Source records below:

/-- **Distance domination** (`Δ ≥ 1/2`): if every mutual distance of `y` is at least the
corresponding one of an injective `x`, then `narrowFamily Δ n y ≤ narrowFamily Δ n x`. [folklore] -/
theorem narrowFamily_le_of_dist_le {Δ : ℝ} (hΔ : 1 / 2 ≤ Δ) {n : ℕ}
    {x y : Fin n → EuclideanSpace ℝ (Fin 3)} (hx : Injective x)
    (h : ∀ i j, ‖x i - x j‖ ≤ ‖y i - y j‖) : narrowFamily Δ n y ≤ narrowFamily Δ n x := by
  -- `y` is injective too, and the distances of `x` are positive off the diagonal
  have hy : Injective y := by
    intro i j hij
    by_contra hne
    have h1 : 0 < ‖x i - x j‖ := norm_pos_iff.2 (sub_ne_zero.2 (hx.ne hne))
    have h2 : ‖y i - y j‖ = 0 := by rw [hij, sub_self, norm_zero]
    linarith [h i j]
  have hd : ∀ i j : Fin n, i ≠ j → 0 < ‖x i - x j‖ := fun i j hij =>
    norm_pos_iff.2 (sub_ne_zero.2 (hx.ne hij))
  clear hx
  match n, x, y, hy, h, hd with
  | 0, _, _, _, _, _ => simp [narrowFamily_zero]
  | 1, _, _, _, _, _ => exact le_refl _
  | 2, x, y, _, h, hd =>
    rw [narrowFamily_two, narrowFamily_two, twoPt, twoPt]
    exact Real.rpow_le_rpow_of_nonpos (hd 0 1 (by decide)) (h 0 1) (by linarith)
  | 3, _, _, _, _, _ => exact le_refl _
  | 4, x, y, hy, h, hd =>
    have hx : Injective x := by
      intro i j hij
      by_contra hne
      have := hd i j hne
      rw [hij, sub_self, norm_zero] at this
      exact lt_irrefl _ this
    rw [narrowFamily_four_eq_G4 Δ hx, narrowFamily_four_eq_G4 Δ hy]
    exact G4_mono (by linarith) (hd 0 1 (by decide)) (hd 0 2 (by decide)) (hd 0 3 (by decide))
      (hd 1 2 (by decide)) (hd 1 3 (by decide)) (hd 2 3 (by decide))
      (h 0 1) (h 0 2) (h 0 3) (h 1 2) (h 1 3) (h 2 3)
  | (n + 5), _, _, _, _, _ => exact le_refl _

/-- Reflecting one of two points of the open half-space `{x_τ > 0}` in the mirror `{x_τ = 0}`
does not decrease their distance: `‖a - b‖ ≤ ‖a - θ_τ b‖`. [folklore] -/
theorem norm_sub_le_norm_sub_axisReflection {τ : Fin 3} {a b : EuclideanSpace ℝ (Fin 3)}
    (ha : 0 < a τ) (hb : 0 < b τ) : ‖a - b‖ ≤ ‖a - axisReflection τ b‖ := by
  rw [EuclideanSpace.norm_eq, EuclideanSpace.norm_eq]
  refine Real.sqrt_le_sqrt (Finset.sum_le_sum fun i _ => ?_)
  simp only [PiLp.sub_apply, axisReflection_apply, Real.norm_eq_abs, sq_abs]
  split_ifs with hi
  · subst hi; nlinarith
  · exact le_refl _

/-- **Reflection monotonicity of spin-type correlations in the mirror `{x_τ = 0}`**
(Messager–Miracle-Solé 1977 / Hegerfeldt 1977 / Schrader 1977 shape, continuum and pointwise):
for configurations `a` and `b` of the open half-space `{x_τ > 0}` with `a ⊔ b` non-coincident,
`S (a ⊔ θ_τ b) ≤ S (a ⊔ b)`. [cite: MessagerMiracleSoleJSP1977, Thm. 1] -/
def IsReflectionMonotoneAlong (τ : Fin 3) (S : CorrFamily 3) : Prop :=
  ∀ (m k : ℕ) (a : Fin m → EuclideanSpace ℝ (Fin 3)) (b : Fin k → EuclideanSpace ℝ (Fin 3)),
    (∀ i, 0 < a i τ) → (∀ j, 0 < b j τ) → Injective (Fin.append a b) →
    S (m + k) (Fin.append a (fun j => axisReflection τ (b j))) ≤ S (m + k) (Fin.append a b)

/-- **The barrier witness is reflection MONOTONE in every coordinate mirror** (`Δ ≥ 1/2`, all
orders, all splits): reflecting part of a half-space configuration fixes the distances inside each
part and increases the cross distances, and `narrowFamily Δ` is antitone in the distances. [folklore] -/
theorem narrowFamily_isReflectionMonotoneAlong {Δ : ℝ} (hΔ : 1 / 2 ≤ Δ) (τ : Fin 3) :
    IsReflectionMonotoneAlong τ (narrowFamily Δ) := by
  intro m k a b ha hb hinj
  refine narrowFamily_le_of_dist_le hΔ hinj fun i j => ?_
  refine Fin.addCases (fun i' => ?_) (fun i' => ?_) i <;> refine Fin.addCases (fun j' => ?_) (fun j' => ?_) j
  · simp only [Fin.append_left]; exact le_refl _
  · simp only [Fin.append_left, Fin.append_right]
    exact norm_sub_le_norm_sub_axisReflection (ha i') (hb j')
  · simp only [Fin.append_left, Fin.append_right]
    rw [norm_sub_rev, norm_sub_rev (axisReflection τ (b i')) (a j')]
    exact norm_sub_le_norm_sub_axisReflection (ha j') (hb i')
  · simp only [Fin.append_right, ← map_sub, LinearIsometryEquiv.norm_map]
    exact le_refl _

End of Source records.

- Assignment: Return exactly, and only, the lines above starting at the line that contains "have h1 : 0" and ending at the line that contains "rw [narrowFamily_two, narrowFamily_two, twoPt, twoPt]".

- Solution:
    have h1 : 0 < ‖x i - x j‖ := norm_pos_iff.2 (sub_ne_zero.2 (hx.ne hne))
    have h2 : ‖y i - y j‖ = 0 := by rw [hij, sub_self, norm_zero]
    linarith [h i j]
  have hd : ∀ i j : Fin n, i ≠ j → 0 < ‖x i - x j‖ := fun i j hij =>
    norm_pos_iff.2 (sub_ne_zero.2 (hx.ne hij))
  clear hx
  match n, x, y, hy, h, hd with
  | 0, _, _, _, _, _ => simp [narrowFamily_zero]
  | 1, _, _, _, _, _ => exact le_refl _
  | 2, x, y, _, h, hd =>
    rw [narrowFamily_two, narrowFamily_two, twoPt, twoPt]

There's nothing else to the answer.